## Work order
Given the records below, pull every line with the word "have" into the answer.

● ● ● ● ● ● ●

import Summits.CriticalPhenomena.PercolationContinuityZ3.Theorems.PercNearOneGluingNoHeavyLowerTailCILSetStarTools
import Summits.CriticalPhenomena.PercolationContinuityZ3.Theorems.PercNearOneGluingNoHeavyLowerTailCILInduction
import HarnessLib

/-!
# `NoHeavyLowerTail` (stmt-CriticalPhenomena-4575) — set-champion stability from a UNION BOUND over the first open port
# (the quantitative terminal rule of the port-elimination certificates)

Support file (prover `prim-lf-3`, lemma factory #3; `--supports stmt-CriticalPhenomena-4575`).  No definitions, no named facts,
no sorries.

Notation (as in `…CILSetStarTools`): `μ = prodBernoulli w` on `Fin n`, relays `A`, level `j`, an observer SET `S` disjoint from `A`, a witness
`c ∈ A ∖ S`; `π(v) = {z ∈ A : v ↔ z}`, `π(S) = {z ∈ A : ∃ x ∈ S, x ↔ z}`; `ξ(ω) = ω ∩ {e | ∀ v ∈ S, v ∉ e}` the configuration OFF `S`,
`~'` reachability in `ξ(ω)`, `π'(u)` the relays `~'`-joined to `u`; the GATE SET `Γ(ω) = {u ∉ S | ∃ v ∈ S, s(u,v) ∈ ω}`.  Set-champion stability
`CS_w(S, c) : μ(c ↮ S, 1 ≤ |π(S)| ≤ j) ≤ μ(c ↮ S, |π(c)| ≤ j)` says that `c` is a valid CIL witness for the observer obtained by gluing `S`
(`CutObserver.bad_le_glued_iff_setCS`).

**Theorem (`setCS_of_unionBound`).**  Let `𝒴` be a finite family carrying `Γ` almost surely and `g` a choice of a member `g Y ∈ Y` of every
nonempty `Y ∈ 𝒴`.  If
  `Σ_{Y ∈ 𝒴, Y ≠ ∅} μ{Γ = Y} · μ{|π'(g Y)| ≤ j}  ≤  μ(c ↮ S, |π(c)| ≤ j) + μ(c ↔ S, |π(S)| ≤ j)`
(the right-hand side is the lightness of `c` in the graph with `S` glued), then `CS_w(S, c)`.

Proof (`bad_inter_gateEq_le`): on `{Γ = Y}` with `Y ∋ u` a gate, every relay `~'`-joined to `u` is joined to `S`, so `1 ≤ |π(S)| ≤ j` forces
`|π'(u)| ≤ j`; the gate class is independent of the `ξ`-events (`SetStar.measureReal_gateEq_inter_off`); on `{Γ = ∅}` the set `π(S)` is empty
(`SetStar.exists_reach_iff_gate`).  Summing over the partition by `Γ` (`SetStar.measureReal_eq_sum_gateEq`) bounds the glued observer's bad mass
`μ{1 ≤ |π(S)| ≤ j}` by the left-hand side, and `bad ≤ glued lightness of c` is `CS_w(S, c)` (`bad_le_glued_iff_setCS`).

Role (crux memo LF3-PEC.md, item evidence): with `g Y` = the member of `Y` minimising `μ{|π'(·)| ≤ j}` this is the terminal rule [UB]
("`E[min over open ports of the R-lightness] ≤ J(S, c)`") of the certificate language for the relay-neighboured pair atom TPS / RN-CS(2);
the exact witness W_B of the memo shows that no domination-only terminal family replaces it.  The step rules are `…SetCSPortElimination`.
-/

noncomputable section

namespace Summit.CriticalPhenomena.PercolationContinuityZ3.Theorems

open MeasureTheory Set Literature.Probability.LatticeModels Literature.Probability.Percolation
open scoped Classical BigOperators

variable {n : ℕ}

namespace PortElimination

open CutObserver CutObserver.SetStar

/-- **Union bound on a gate class.**  For a finite set `Y` and `u ∈ Y`:
`μ({1 ≤ |π(S)| ≤ j} ∩ {Γ = Y}) ≤ μ{Γ = Y} · μ{|π'(u)| ≤ j}` — on `{Γ = Y}` the gate `u` carries an open edge into `S`, so the relays
`~'`-joined to `u` are joined to `S`. [folklore] -/
theorem bad_inter_gateEq_le (w : Sym2 (Fin n) → unitInterval) (A S Y : Finset (Fin n)) (j : ℕ)
    (u : Fin n) (hu : u ∈ Y) :
    (prodBernoulli w).real
        ({ω : BondConfig (Fin n) | 1 ≤ (A.filter fun z => ∃ x ∈ S, ω ∈ openConn x z).card ∧
            (A.filter fun z => ∃ x ∈ S, ω ∈ openConn x z).card ≤ j} ∩
          {ω | (Finset.univ.filter fun u => u ∉ S ∧ ∃ v ∈ S, s(u, v) ∈ ω) = Y}) ≤
      (prodBernoulli w).real
          {ω : BondConfig (Fin n) | (Finset.univ.filter fun u => u ∉ S ∧ ∃ v ∈ S, s(u, v) ∈ ω) = Y} *
        (prodBernoulli w).real {ω : BondConfig (Fin n) |
          (A.filter fun z => (openGraph (ω ∩ {e | ∀ v ∈ S, v ∉ e})).Reachable u z).card ≤ j} := by
  rw [← measureReal_gateEq_inter_off w S Y (fun ξ => (A.filter fun z => (openGraph ξ).Reachable u z).card ≤ j)]
  apply measureReal_mono _ (measure_ne_top _ _)
  rintro ω ⟨⟨-, hle⟩, hΓ⟩
  refine ⟨hΓ, ?_⟩
  simp only [Set.mem_setOf_eq]
  have huΓ : u ∈ (Finset.univ.filter fun u => u ∉ S ∧ ∃ v ∈ S, s(u, v) ∈ ω) := by rw [hΓ]; exact hu
  obtain ⟨-, huS, v, hvS, huv⟩ := Finset.mem_filter.1 huΓ
  refine le_trans (Finset.card_le_card ?_) hle
  intro z hz
  rw [Finset.mem_filter] at hz ⊢
  refine ⟨hz.1, v, hvS, ?_⟩
  exact (reachable_of_gate huS hvS huv).trans (reachable_mono inter_subset_left hz.2)

/-- **Set-champion stability from the union bound over the first open port.**  `S` disjoint from `A`, `c ∈ A`, `c ∉ S`; `𝒴` carries the
gate set a.s.; `g Y ∈ Y` for nonempty `Y ∈ 𝒴`.  If `Σ_{Y ∈ 𝒴, Y ≠ ∅} μ{Γ = Y}·μ{|π'(g Y)| ≤ j} ≤ μ(c ↮ S, |π(c)| ≤ j) + μ(c ↔ S, |π(S)| ≤ j)`
then `μ(c ↮ S, 1 ≤ |π(S)| ≤ j) ≤ μ(c ↮ S, |π(c)| ≤ j)`. [this file] -/
theorem setCS_of_unionBound (w : Sym2 (Fin n) → unitInterval) (A S : Finset (Fin n)) (c : Fin n) (j : ℕ)
    (hSA : Disjoint S A) (hcA : c ∈ A)
    (𝒴 : Finset (Finset (Fin n)))
    (h𝒴 : (prodBernoulli w).real
      {ω : BondConfig (Fin n) | (Finset.univ.filter fun u => u ∉ S ∧ ∃ v ∈ S, s(u, v) ∈ ω) ∉ 𝒴} = 0)
    (g : Finset (Fin n) → Fin n) (hg : ∀ Y ∈ 𝒴, Y.Nonempty → g Y ∈ Y)
    (hUB : ∑ Y ∈ 𝒴.filter (fun Y => Y.Nonempty),
        (prodBernoulli w).real
            {ω : BondConfig (Fin n) | (Finset.univ.filter fun u => u ∉ S ∧ ∃ v ∈ S, s(u, v) ∈ ω) = Y} *
          (prodBernoulli w).real {ω : BondConfig (Fin n) |
            (A.filter fun z => (openGraph (ω ∩ {e | ∀ v ∈ S, v ∉ e})).Reachable (g Y) z).card ≤ j} ≤
      (prodBernoulli w).real {ω : BondConfig (Fin n) | (∀ x ∈ S, ω ∉ openConn c x) ∧
          (A.filter fun z => ω ∈ openConn c z).card ≤ j} +
        (prodBernoulli w).real {ω : BondConfig (Fin n) | (∃ x ∈ S, ω ∈ openConn c x) ∧
          (A.filter fun z => ∃ x ∈ S, ω ∈ openConn x z).card ≤ j}) :
    (prodBernoulli w).real {ω : BondConfig (Fin n) | (∀ x ∈ S, ω ∉ openConn c x) ∧
        1 ≤ (A.filter fun z => ∃ x ∈ S, ω ∈ openConn x z).card ∧
        (A.filter fun z => ∃ x ∈ S, ω ∈ openConn x z).card ≤ j} ≤
      (prodBernoulli w).real {ω : BondConfig (Fin n) | (∀ x ∈ S, ω ∉ openConn c x) ∧
        (A.filter fun z => ω ∈ openConn c z).card ≤ j} := by
  rw [bad_le_glued_iff_setCS w A S c j hcA]
  -- partition of the bad event by the gate class
  have hsum := measureReal_eq_sum_gateEq w S 𝒴 h𝒴 {ω : BondConfig (Fin n) |
    1 ≤ (A.filter fun z => ∃ x ∈ S, ω ∈ openConn x z).card ∧
    (A.filter fun z => ∃ x ∈ S, ω ∈ openConn x z).card ≤ j}
  refine le_trans (le_of_eq hsum) (le_trans ?_ hUB)
  rw [Finset.sum_filter]
  refine Finset.sum_le_sum fun Y hY => ?_
  split_ifs with hne
  · exact bad_inter_gateEq_le w A S Y j (g Y) (hg Y hY hne)
  · -- `Y = ∅`: no gate, so `π(S) = ∅` and the bad event is empty on `{Γ = ∅}`
    have hY0 : Y = ∅ := Finset.not_nonempty_iff_eq_empty.1 hne
    have hempty : ({ω : BondConfig (Fin n) |
          1 ≤ (A.filter fun z => ∃ x ∈ S, ω ∈ openConn x z).card ∧
          (A.filter fun z => ∃ x ∈ S, ω ∈ openConn x z).card ≤ j} ∩
        {ω | (Finset.univ.filter fun u => u ∉ S ∧ ∃ v ∈ S, s(u, v) ∈ ω) = Y}) = ∅ := by
      refine Set.eq_empty_iff_forall_notMem.2 ?_
      rintro ω ⟨⟨h1, -⟩, hΓY⟩
      have hfilt : (A.filter fun z => ∃ x ∈ S, ω ∈ openConn x z) = ∅ := by
        refine Finset.filter_eq_empty_iff.2 ?_
        intro z hz hex
        have hzS : z ∉ S := fun h => Finset.disjoint_left.1 hSA h hz
        obtain ⟨u, hu, -⟩ := (exists_reach_iff_gate hzS).1 hex
        have hΓY' : (Finset.univ.filter fun u => u ∉ S ∧ ∃ v ∈ S, s(u, v) ∈ ω) = Y := hΓY
        rw [hΓY', hY0] at hu
        exact Finset.notMem_empty u hu
      rw [hfilt, Finset.card_empty] at h1
      exact Nat.not_succ_le_zero 0 h1
    rw [hempty, measureReal_empty]

end PortElimination

end Summit.CriticalPhenomena.PercolationContinuityZ3.Theorems

end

● ● ● ● ● ● ●

## Response box
  have huΓ : u ∈ (Finset.univ.filter fun u => u ∉ S ∧ ∃ v ∈ S, s(u, v) ∈ ω) := by rw [hΓ]; exact hu
  have hsum := measureReal_eq_sum_gateEq w S 𝒴 h𝒴 {ω : BondConfig (Fin n) |
    have hY0 : Y = ∅ := Finset.not_nonempty_iff_eq_empty.1 hne
    have hempty : ({ω : BondConfig (Fin n) |
      have hfilt : (A.filter fun z => ∃ x ∈ S, ω ∈ openConn x z) = ∅ := by
        have hzS : z ∉ S := fun h => Finset.disjoint_left.1 hSA h hz
        have hΓY' : (Finset.univ.filter fun u => u ∉ S ∧ ∃ v ∈ S, s(u, v) ∈ ω) = Y := hΓY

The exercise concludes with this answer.